Saved data entries:
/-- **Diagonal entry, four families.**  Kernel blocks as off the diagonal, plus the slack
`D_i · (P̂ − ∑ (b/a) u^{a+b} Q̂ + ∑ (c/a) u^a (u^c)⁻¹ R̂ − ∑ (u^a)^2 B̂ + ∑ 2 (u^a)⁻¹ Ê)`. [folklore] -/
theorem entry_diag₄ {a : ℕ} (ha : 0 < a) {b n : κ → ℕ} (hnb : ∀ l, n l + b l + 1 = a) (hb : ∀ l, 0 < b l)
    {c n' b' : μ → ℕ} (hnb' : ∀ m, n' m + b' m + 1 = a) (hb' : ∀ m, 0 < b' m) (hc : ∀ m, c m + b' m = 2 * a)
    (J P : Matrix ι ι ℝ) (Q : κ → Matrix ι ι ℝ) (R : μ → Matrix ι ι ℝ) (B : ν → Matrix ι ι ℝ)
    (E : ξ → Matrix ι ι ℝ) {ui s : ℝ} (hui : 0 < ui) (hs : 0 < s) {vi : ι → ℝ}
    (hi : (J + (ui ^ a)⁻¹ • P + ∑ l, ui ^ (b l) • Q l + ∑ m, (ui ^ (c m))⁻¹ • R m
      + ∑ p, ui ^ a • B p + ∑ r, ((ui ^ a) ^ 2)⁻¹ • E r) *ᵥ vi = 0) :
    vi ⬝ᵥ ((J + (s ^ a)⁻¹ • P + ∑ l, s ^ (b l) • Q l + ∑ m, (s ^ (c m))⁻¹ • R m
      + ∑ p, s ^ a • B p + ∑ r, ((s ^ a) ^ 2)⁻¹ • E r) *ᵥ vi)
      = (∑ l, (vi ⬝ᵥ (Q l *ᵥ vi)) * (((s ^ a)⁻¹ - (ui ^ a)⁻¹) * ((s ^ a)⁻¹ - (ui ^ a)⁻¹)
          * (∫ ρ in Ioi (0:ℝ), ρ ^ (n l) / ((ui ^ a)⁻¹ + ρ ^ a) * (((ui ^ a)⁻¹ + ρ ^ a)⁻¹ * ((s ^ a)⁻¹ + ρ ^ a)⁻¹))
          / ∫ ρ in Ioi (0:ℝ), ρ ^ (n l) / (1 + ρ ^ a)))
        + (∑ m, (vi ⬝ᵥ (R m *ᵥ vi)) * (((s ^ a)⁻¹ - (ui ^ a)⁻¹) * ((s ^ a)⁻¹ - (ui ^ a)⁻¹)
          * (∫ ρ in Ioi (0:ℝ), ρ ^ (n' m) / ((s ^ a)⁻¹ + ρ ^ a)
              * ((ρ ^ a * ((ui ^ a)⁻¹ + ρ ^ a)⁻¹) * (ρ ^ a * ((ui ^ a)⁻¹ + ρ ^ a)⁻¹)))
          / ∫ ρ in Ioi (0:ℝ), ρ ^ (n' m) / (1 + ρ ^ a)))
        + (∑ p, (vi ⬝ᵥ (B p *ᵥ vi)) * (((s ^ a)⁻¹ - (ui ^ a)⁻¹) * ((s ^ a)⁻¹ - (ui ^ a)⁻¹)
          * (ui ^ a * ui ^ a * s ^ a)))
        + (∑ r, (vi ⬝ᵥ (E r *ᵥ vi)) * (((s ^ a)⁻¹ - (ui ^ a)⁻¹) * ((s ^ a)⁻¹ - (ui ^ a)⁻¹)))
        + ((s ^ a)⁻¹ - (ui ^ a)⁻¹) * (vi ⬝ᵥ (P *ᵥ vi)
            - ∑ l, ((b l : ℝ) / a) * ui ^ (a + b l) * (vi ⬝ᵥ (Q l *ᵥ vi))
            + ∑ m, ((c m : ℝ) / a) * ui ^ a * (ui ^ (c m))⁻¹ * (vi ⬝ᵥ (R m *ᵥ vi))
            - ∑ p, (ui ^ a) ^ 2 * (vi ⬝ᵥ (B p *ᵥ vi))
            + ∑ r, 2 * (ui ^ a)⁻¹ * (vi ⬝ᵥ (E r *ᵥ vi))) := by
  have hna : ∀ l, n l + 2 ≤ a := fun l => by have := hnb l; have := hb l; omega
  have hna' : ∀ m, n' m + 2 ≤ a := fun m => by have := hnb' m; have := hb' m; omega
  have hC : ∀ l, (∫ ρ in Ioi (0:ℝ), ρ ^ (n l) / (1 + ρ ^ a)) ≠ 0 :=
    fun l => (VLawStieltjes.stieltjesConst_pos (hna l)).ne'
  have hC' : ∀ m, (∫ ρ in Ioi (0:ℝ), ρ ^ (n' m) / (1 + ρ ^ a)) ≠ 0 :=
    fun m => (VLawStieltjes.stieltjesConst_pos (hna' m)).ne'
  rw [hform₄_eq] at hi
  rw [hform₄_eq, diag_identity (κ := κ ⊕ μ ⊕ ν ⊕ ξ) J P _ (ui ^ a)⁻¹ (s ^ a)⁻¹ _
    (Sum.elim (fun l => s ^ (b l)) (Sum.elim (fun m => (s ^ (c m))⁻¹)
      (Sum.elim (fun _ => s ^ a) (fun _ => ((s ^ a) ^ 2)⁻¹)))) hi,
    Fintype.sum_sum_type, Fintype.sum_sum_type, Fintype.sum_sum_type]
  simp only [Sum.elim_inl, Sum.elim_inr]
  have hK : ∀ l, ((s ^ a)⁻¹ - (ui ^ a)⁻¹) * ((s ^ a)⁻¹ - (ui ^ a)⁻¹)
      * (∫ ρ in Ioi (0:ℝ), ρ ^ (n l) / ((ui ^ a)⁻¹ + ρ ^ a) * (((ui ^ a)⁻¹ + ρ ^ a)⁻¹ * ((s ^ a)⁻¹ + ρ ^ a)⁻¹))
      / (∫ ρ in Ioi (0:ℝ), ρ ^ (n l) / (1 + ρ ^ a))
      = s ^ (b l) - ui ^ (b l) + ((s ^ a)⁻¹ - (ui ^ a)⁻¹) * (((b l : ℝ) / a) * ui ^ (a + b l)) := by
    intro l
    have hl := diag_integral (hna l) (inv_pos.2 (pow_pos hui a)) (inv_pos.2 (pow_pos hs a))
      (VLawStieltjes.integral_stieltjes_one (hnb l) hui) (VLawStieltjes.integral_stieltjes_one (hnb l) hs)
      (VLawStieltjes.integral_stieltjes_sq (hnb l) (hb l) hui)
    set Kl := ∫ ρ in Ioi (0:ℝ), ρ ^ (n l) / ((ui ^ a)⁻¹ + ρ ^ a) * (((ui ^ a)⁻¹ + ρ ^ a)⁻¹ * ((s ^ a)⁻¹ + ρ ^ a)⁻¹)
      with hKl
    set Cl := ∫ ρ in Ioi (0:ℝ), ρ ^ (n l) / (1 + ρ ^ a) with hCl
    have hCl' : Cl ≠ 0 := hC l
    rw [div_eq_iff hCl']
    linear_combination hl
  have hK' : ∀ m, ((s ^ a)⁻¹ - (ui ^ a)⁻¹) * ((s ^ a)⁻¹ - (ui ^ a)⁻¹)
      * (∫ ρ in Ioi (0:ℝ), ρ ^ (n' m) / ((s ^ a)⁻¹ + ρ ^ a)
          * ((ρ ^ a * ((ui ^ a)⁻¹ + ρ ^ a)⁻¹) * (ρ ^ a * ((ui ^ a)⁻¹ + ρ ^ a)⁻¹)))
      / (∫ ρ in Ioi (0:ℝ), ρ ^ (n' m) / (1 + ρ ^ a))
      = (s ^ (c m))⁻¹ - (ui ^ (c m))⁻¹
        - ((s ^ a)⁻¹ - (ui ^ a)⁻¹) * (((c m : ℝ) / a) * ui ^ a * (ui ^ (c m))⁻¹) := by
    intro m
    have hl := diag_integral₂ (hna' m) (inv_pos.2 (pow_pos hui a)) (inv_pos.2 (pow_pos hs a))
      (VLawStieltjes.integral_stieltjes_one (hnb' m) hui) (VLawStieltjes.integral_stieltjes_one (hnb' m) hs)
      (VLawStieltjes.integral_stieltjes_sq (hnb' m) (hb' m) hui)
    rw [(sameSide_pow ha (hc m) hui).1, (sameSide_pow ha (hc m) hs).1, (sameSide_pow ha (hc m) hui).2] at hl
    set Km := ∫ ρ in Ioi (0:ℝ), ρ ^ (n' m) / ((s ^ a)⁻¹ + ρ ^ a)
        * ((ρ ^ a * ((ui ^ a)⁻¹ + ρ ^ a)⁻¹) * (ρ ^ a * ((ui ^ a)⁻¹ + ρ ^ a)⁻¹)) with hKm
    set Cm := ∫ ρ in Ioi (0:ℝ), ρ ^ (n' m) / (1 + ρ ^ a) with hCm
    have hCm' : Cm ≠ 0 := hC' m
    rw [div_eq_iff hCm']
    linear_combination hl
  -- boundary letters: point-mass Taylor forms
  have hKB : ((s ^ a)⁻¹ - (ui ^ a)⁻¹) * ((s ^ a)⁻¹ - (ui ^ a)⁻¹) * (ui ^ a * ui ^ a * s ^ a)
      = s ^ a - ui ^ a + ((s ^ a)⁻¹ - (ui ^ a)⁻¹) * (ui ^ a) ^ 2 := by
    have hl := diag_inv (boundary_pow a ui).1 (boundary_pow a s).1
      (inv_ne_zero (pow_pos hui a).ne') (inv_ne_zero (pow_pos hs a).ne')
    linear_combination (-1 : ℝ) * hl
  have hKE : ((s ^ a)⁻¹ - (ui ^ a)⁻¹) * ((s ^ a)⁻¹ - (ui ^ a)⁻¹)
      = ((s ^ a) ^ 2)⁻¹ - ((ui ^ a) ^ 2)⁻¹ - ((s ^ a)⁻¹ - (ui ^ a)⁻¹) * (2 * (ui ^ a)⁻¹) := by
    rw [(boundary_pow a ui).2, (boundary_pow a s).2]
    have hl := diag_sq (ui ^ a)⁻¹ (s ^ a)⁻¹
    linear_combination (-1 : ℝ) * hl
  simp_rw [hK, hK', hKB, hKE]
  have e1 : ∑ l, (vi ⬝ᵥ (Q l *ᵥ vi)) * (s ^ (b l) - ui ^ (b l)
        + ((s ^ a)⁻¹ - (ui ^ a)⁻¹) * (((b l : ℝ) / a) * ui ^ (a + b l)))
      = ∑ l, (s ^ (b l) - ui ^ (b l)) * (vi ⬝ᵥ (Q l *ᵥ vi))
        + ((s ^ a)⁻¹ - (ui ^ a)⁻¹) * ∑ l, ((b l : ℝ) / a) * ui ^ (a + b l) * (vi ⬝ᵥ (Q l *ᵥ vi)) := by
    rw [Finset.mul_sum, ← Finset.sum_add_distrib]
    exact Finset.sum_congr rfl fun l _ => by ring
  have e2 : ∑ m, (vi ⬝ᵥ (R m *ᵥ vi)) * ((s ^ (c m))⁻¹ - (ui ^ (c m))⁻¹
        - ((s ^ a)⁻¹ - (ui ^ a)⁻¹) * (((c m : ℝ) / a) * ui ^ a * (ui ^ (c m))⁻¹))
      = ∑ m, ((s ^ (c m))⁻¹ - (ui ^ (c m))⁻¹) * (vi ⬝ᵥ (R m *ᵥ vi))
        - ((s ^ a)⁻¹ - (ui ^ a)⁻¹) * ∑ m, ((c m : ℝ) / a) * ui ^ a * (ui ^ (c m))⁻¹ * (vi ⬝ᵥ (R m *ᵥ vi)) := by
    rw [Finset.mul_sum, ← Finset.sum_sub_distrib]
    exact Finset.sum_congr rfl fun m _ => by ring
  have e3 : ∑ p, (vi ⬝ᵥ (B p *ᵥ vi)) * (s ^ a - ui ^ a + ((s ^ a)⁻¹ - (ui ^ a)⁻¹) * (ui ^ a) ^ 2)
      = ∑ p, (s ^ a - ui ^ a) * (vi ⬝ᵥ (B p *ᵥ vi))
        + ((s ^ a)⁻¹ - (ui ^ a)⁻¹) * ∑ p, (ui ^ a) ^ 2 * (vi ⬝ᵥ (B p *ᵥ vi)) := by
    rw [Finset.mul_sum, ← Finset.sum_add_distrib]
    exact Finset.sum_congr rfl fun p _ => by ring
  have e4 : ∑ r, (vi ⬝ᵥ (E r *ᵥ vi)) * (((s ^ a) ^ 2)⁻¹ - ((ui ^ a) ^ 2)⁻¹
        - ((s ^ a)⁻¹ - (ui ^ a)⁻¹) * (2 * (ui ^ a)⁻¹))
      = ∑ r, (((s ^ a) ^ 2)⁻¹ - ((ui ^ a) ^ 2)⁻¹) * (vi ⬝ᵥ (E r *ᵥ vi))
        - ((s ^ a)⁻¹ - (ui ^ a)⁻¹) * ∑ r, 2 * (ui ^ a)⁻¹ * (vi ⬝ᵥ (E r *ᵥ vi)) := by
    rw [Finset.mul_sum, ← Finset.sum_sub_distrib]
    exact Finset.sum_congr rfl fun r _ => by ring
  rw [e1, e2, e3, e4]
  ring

- Problem details
May I have exactly the lines from the one containing "have e4 : ∑" through the last line of the data, both included?

- Answer box
  have e4 : ∑ r, (vi ⬝ᵥ (E r *ᵥ vi)) * (((s ^ a) ^ 2)⁻¹ - ((ui ^ a) ^ 2)⁻¹
        - ((s ^ a)⁻¹ - (ui ^ a)⁻¹) * (2 * (ui ^ a)⁻¹))
      = ∑ r, (((s ^ a) ^ 2)⁻¹ - ((ui ^ a) ^ 2)⁻¹) * (vi ⬝ᵥ (E r *ᵥ vi))
        - ((s ^ a)⁻¹ - (ui ^ a)⁻¹) * ∑ r, 2 * (ui ^ a)⁻¹ * (vi ⬝ᵥ (E r *ᵥ vi)) := by
    rw [Finset.mul_sum, ← Finset.sum_sub_distrib]
    exact Finset.sum_congr rfl fun r _ => by ring
  rw [e1, e2, e3, e4]
  ring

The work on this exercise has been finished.